What to work on:
Everything from the first line of the records below through the line containing "def pAngle (Ω" is to be retyped exactly; leave out the rest.
***** Given data *****
import Literature.ModelTheory.ExponentialFields.SemialgebraicAngleTower
import HarnessLib

/-!
# Differentiability at vertex points of a generalized angle

Topic `Literature/ModelTheory/ExponentialFields` — block B4₅ of the proof of the
`C¹`-triangulation theorem for compact semialgebraic sets
(`Literature.ModelTheory.ExponentialFields.OhmotoShiota2017_c1Triangulation`, statement of
[OhmotoShiota2017, Thm. 1.1]) along the proof of [Pawlucki2024], specialized to `p = 1`.

The last step of the proof of [Pawlucki2024, Lemma 5.4] for `p = 1` ("it suffices to check that
all the partial derivatives have continuous extensions", via local quasi-convexity, [20, p. 80]) in
the form needed here: if the `y`-partials of `f` have limits `G_i` at the vertex point `(a, 0)`
then `|f(u, y) - g(u) - Σ G_i y_i| ≤ ε ‖y‖` near `(a, 0)` (`vertex_deriv`, by descending the tower
as in block B4₄: vertical mean value steps with the derivative minus `G`, restriction to bottom
graphs, linearization of the bottom function), whence the extension of `f` by its spine limit `g`
is differentiable within the angle at `(a, 0)` with derivative `(Dg(a), G)` whenever `g` is
differentiable at `a` (`hasFDerivWithinAt_vertex`).  Only retraction towards the spine is used, no
quasi-convexity.

No named facts are introduced (D-0026).

## References

* [Pawlucki2024] W. Pawłucki, *Strict `C^p`-triangulations — a new approach to
  desingularization*, J. Eur. Math. Soc. 26 (2024), 3863–3909, Lemma 5.4 and its proof (p = 1).
* [OhmotoShiota2017] T. Ohmoto, M. Shiota, *`C¹`-triangulations of semialgebraic sets*,
  J. Topology 10 (2017), Thm. 1.1 (statement only).
-/

noncomputable section

open Set Filter Metric
open _root_.Topology

namespace Literature.ModelTheory.ExponentialFields

section AngleDeriv

variable {k : ℕ}

/-- The punctured angle (off the spine). [cite: Pawlucki2024, Lemma 5.4] -/
def pAngle (Ω : Set (Fin k → ℝ)) (j : ℕ) (T : Tower k j) : Set (Fin (k + j) → ℝ) :=
  {z | z ∈ angle Ω j T ∧ ypart j z ≠ 0}

/-- **Convergence of the `y`-partials at the vertex point.** [cite: Pawlucki2024, Lemma 5.4, (5.4.1)] -/
def DerivHyp (Ω : Set (Fin k → ℝ)) (j : ℕ) (T : Tower k j) (a : Fin k → ℝ) (f : (Fin (k + j) → ℝ) → ℝ) (Gv : Fin j → ℝ) : Prop :=
  ∀ i : Fin j, Tendsto (fun z => fderiv ℝ f z (Pi.single (Fin.natAdd k i) 1)) (𝓝[pAngle Ω j T] (spinePt j a)) (𝓝 (Gv i))

/-- **The first-order vertex estimate** `|f(u, y) - g(u) - Σ G_i y_i| ≤ ε ‖y‖`. [cite: Pawlucki2024, Lemma 5.4 (proof)] -/
def VertexDerivEst (Ω : Set (Fin k → ℝ)) (j : ℕ) (T : Tower k j) (a : Fin k → ℝ) (f : (Fin (k + j) → ℝ) → ℝ) (Gv : Fin j → ℝ) : Prop :=
  ∀ ε : ℝ, 0 < ε → ∃ δ : ℝ, 0 < δ ∧ ∀ z ∈ angle Ω j T, dist z (spinePt j a) < δ → ypart j z ≠ 0 →
    |f z - spineLim j T f (upart j z) - ∑ i, Gv i * ypart j z i| ≤ ε * ‖ypart j z‖

/-! ### Level `1` -/

/-- **Base of the first-order estimate (level `1`).** [cite: Pawlucki2024, Lemma 5.4 (proof)] -/
theorem vertex_deriv_one {Ω : Set (Fin k → ℝ)} (hΩ : IsOpen Ω) (T : Tower k 0) (ℓ : Level (k + 0))
    (H : Tower.Hyp Ω 1 ⟨T, ℓ⟩) {a : Fin k → ℝ} (ha : a ∈ Ω) {f : (Fin (k + 1) → ℝ) → ℝ} {Gv : Fin 1 → ℝ}
    {R M : ℝ} (hR : 0 < R) (hf : GradHyp Ω 1 ⟨T, ℓ⟩ a R M f) (hD : DerivHyp Ω 1 ⟨T, ℓ⟩ a f Gv) :
    VertexDerivEst Ω 1 ⟨T, ℓ⟩ a f Gv := by
  obtain ⟨R', hR', hbase⟩ := vertex_estimate_one hΩ T ℓ H ha hR
  obtain ⟨hlim, -⟩ := hbase M f hf
  obtain ⟨-, -, -, hpinch, -⟩ := H
  obtain ⟨U, hUo, hsub, hd, -⟩ := hf
  intro ε hε
  -- `|∂_t f - G₀| < ε` near the vertex point
  have hD0 := Metric.tendsto_nhds.1 (hD 0) ε hε
  obtain ⟨O, hO, hOsub⟩ := eventually_iff_exists_mem.1 hD0
  obtain ⟨δ₁, hδ₁, hball⟩ : ∃ δ₁ > 0, ∀ z ∈ pAngle Ω 1 ⟨T, ℓ⟩, dist z (spinePt 1 a) < δ₁ → z ∈ O := by
    obtain ⟨O', hO', hO'sub⟩ := mem_nhdsWithin_iff_exists_mem_nhds_inter.1 hO
    obtain ⟨δ₁, hδ₁, hb⟩ := Metric.mem_nhds_iff.1 hO'
    exact ⟨δ₁, hδ₁, fun z hz hdz => hO'sub ⟨hb hdz, hz⟩⟩
  set δ := min δ₁ (min R' R) with hδ
  have hδpos : 0 < δ := lt_min hδ₁ (lt_min hR' hR)
  refine ⟨δ, hδpos, fun z hz hdz hyz => ?_⟩
  have hlast : Fin.last (k + 0) = Fin.natAdd k (0 : Fin 1) := Fin.ext rfl
  -- `z = snoc u t`, `t > 0`
  set u : Fin (k + 0) → ℝ := Fin.init z with hu
  set t := z (Fin.last (k + 0)) with ht
  have hzw : (Fin.snoc u t : Fin (k + 0 + 1) → ℝ) = z := Fin.snoc_init_self z
  have huA : u ∈ angle Ω 0 T := hz.1
  have hφ0 : ℓ.φ u = 0 := (hpinch u huA (ypart_zero u)).1
  have htpos : 0 < t := by
    have h0 : ℓ.φ u ≤ t := hz.2.1
    rw [hφ0] at h0
    rcases eq_or_lt_of_le h0 with h | h
    · exfalso; apply hyz
      funext i; rw [Subsingleton.elim i 0]
      show z (Fin.natAdd k 0) = 0
      rw [← hlast]; exact h.symm
    · exact h
  have hupart : upart 1 z = u := by rw [← hzw, upart_snoc, upart_zero]
  have hdu : dist (u : Fin k → ℝ) a < δ := by
    have h := hdz; rw [dist_spinePt_eq, hupart] at h; exact (le_max_left _ _).trans_lt h
  have hynorm : ‖ypart 1 z‖ = t := by rw [norm_ypart_one, abs_of_pos htpos]
  have htψ : t ≤ ℓ.ψ u := hz.2.2
  -- points of the slice `(u, s)`, `0 < s ≤ t`
  have hslice : ∀ s ∈ Ioc 0 t, (Fin.snoc u s : Fin (k + 0 + 1) → ℝ) ∈ pAngle Ω 1 ⟨T, ℓ⟩ ∧
      dist (Fin.snoc u s : Fin (k + 0 + 1) → ℝ) (spinePt 1 a) < δ := by
    intro s hs
    refine ⟨⟨snoc_mem_angle_succ.2 ⟨huA, by rw [hφ0]; exact hs.1.le, hs.2.trans htψ⟩, ?_⟩, ?_⟩
    · rw [ypart_snoc, ypart_zero]
      intro h; have := congrFun h (Fin.last 0)
      simp only [Fin.snoc_last, Pi.zero_apply] at this
      exact hs.1.ne' this
    · rw [dist_spinePt_eq, upart_snoc, upart_zero, ypart_snoc, ypart_zero, norm_snoc_fin_zero, abs_of_pos hs.1]
      refine max_lt hdu (lt_of_le_of_lt hs.2 ?_)
      have h := hdz; rw [dist_spinePt_eq, hynorm] at h; exact (le_max_right _ _).trans_lt h
  -- the mean value theorem for `s ↦ f (u, s) - G₀ s` on `[s₀, t]`, then `s₀ → 0⁺`
  set φ : ℝ → ℝ := fun s => f (Fin.snoc u s) - Gv 0 * s with hφdef
  have hder : ∀ s ∈ Ioc 0 t, HasDerivAt φ (partialDeriv f (Fin.last (k + 0)) (Fin.snoc u s) - Gv 0) s := by
    intro s hs
    obtain ⟨hmem, hdist⟩ := hslice s hs
    have hU : (Fin.snoc u s : Fin (k + 0 + 1) → ℝ) ∈ U := hsub _ hmem.1 (hdist.trans_le ((min_le_right _ _).trans (min_le_right _ _))) hmem.2
    have h1 := hasDerivAt_normal_slice ((hd _ hU).differentiableAt (hUo.mem_nhds hU))
    have h2 : HasDerivAt (fun s : ℝ => Gv 0 * s) (Gv 0) s := by simpa using (hasDerivAt_id s).const_mul (Gv 0)
    exact h1.sub h2
  have hbound : ∀ s ∈ Ioc 0 t, ‖partialDeriv f (Fin.last (k + 0)) (Fin.snoc u s) - Gv 0‖ ≤ ε := by
    intro s hs
    obtain ⟨hmem, hdist⟩ := hslice s hs
    have h := hOsub _ (hball _ hmem (hdist.trans_le (min_le_left _ _)))
    rw [dist_eq_norm] at h
    simpa only [partialDeriv, hlast] using h.le
  have hMVT : ∀ s₀ ∈ Ioc 0 t, |φ t - φ s₀| ≤ ε * (t - s₀) := by
    intro s₀ hs₀
    have hIcc : Icc s₀ t ⊆ Ioc 0 t := fun s hs => ⟨hs₀.1.trans_le hs.1, hs.2⟩
    have h := (convex_Icc s₀ t).norm_image_sub_le_of_norm_hasDerivWithin_le
      (fun s hs => (hder s (hIcc hs)).hasDerivWithinAt) (fun s hs => hbound s (hIcc hs))
      (left_mem_Icc.2 hs₀.2) (right_mem_Icc.2 hs₀.2)
    rw [Real.norm_eq_abs, Real.norm_eq_abs, abs_of_nonneg (sub_nonneg.2 hs₀.2)] at h
    exact h
  have hφlim : Tendsto φ (𝓝[>] 0) (𝓝 (spineLim 1 ⟨T, ℓ⟩ f u)) := by
    have h1 := hlim u (hdu.trans_le ((min_le_right _ _).trans (min_le_left _ _)))
    have h2 : Tendsto (fun s : ℝ => Gv 0 * s) (𝓝[>] 0) (𝓝 0) := by
      have hc : Continuous fun s : ℝ => Gv 0 * s := continuous_const.mul continuous_id
      have h := hc.tendsto (0 : ℝ)
      rw [mul_zero] at h
      exact h.mono_left nhdsWithin_le_nhds
    have h := h1.sub h2
    rwa [sub_zero] at h
  have hfinal : |φ t - spineLim 1 ⟨T, ℓ⟩ f u| ≤ ε * t := by
    have hev : ∀ᶠ s₀ in 𝓝[>] 0, |φ t - φ s₀| ≤ ε * t := by
      filter_upwards [Ioo_mem_nhdsGT htpos] with s₀ hs₀
      exact (hMVT s₀ ⟨hs₀.1, hs₀.2.le⟩).trans (by nlinarith [hs₀.1, hε.le])
    have hcont : Tendsto (fun s₀ => |φ t - φ s₀|) (𝓝[>] 0) (𝓝 |φ t - spineLim 1 ⟨T, ℓ⟩ f u|) :=
      (continuous_abs.tendsto _).comp (tendsto_const_nhds.sub hφlim)
    exact le_of_tendsto hcont hev
  -- rewrite in terms of `z`
  rw [hupart, hynorm, Fin.sum_univ_one]
  have hy0 : ypart 1 z 0 = t := by rw [← hzw, ypart_snoc, ypart_zero]; rfl
  rw [hy0]
  have hzφ : f z - spineLim 1 ⟨T, ℓ⟩ f u - Gv 0 * t = φ t - spineLim 1 ⟨T, ℓ⟩ f u := by
    simp only [hφdef]; rw [hzw]; ring
  rw [hzφ]; exact hfinal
*****
Answer space:
import Literature.ModelTheory.ExponentialFields.SemialgebraicAngleTower
import HarnessLib

/-!
# Differentiability at vertex points of a generalized angle

Topic `Literature/ModelTheory/ExponentialFields` — block B4₅ of the proof of the
`C¹`-triangulation theorem for compact semialgebraic sets
(`Literature.ModelTheory.ExponentialFields.OhmotoShiota2017_c1Triangulation`, statement of
[OhmotoShiota2017, Thm. 1.1]) along the proof of [Pawlucki2024], specialized to `p = 1`.

The last step of the proof of [Pawlucki2024, Lemma 5.4] for `p = 1` ("it suffices to check that
all the partial derivatives have continuous extensions", via local quasi-convexity, [20, p. 80]) in
the form needed here: if the `y`-partials of `f` have limits `G_i` at the vertex point `(a, 0)`
then `|f(u, y) - g(u) - Σ G_i y_i| ≤ ε ‖y‖` near `(a, 0)` (`vertex_deriv`, by descending the tower
as in block B4₄: vertical mean value steps with the derivative minus `G`, restriction to bottom
graphs, linearization of the bottom function), whence the extension of `f` by its spine limit `g`
is differentiable within the angle at `(a, 0)` with derivative `(Dg(a), G)` whenever `g` is
differentiable at `a` (`hasFDerivWithinAt_vertex`).  Only retraction towards the spine is used, no
quasi-convexity.

No named facts are introduced (D-0026).

## References

* [Pawlucki2024] W. Pawłucki, *Strict `C^p`-triangulations — a new approach to
  desingularization*, J. Eur. Math. Soc. 26 (2024), 3863–3909, Lemma 5.4 and its proof (p = 1).
* [OhmotoShiota2017] T. Ohmoto, M. Shiota, *`C¹`-triangulations of semialgebraic sets*,
  J. Topology 10 (2017), Thm. 1.1 (statement only).
-/

noncomputable section

open Set Filter Metric
open _root_.Topology

namespace Literature.ModelTheory.ExponentialFields

section AngleDeriv

variable {k : ℕ}

/-- The punctured angle (off the spine). [cite: Pawlucki2024, Lemma 5.4] -/
def pAngle (Ω : Set (Fin k → ℝ)) (j : ℕ) (T : Tower k j) : Set (Fin (k + j) → ℝ) :=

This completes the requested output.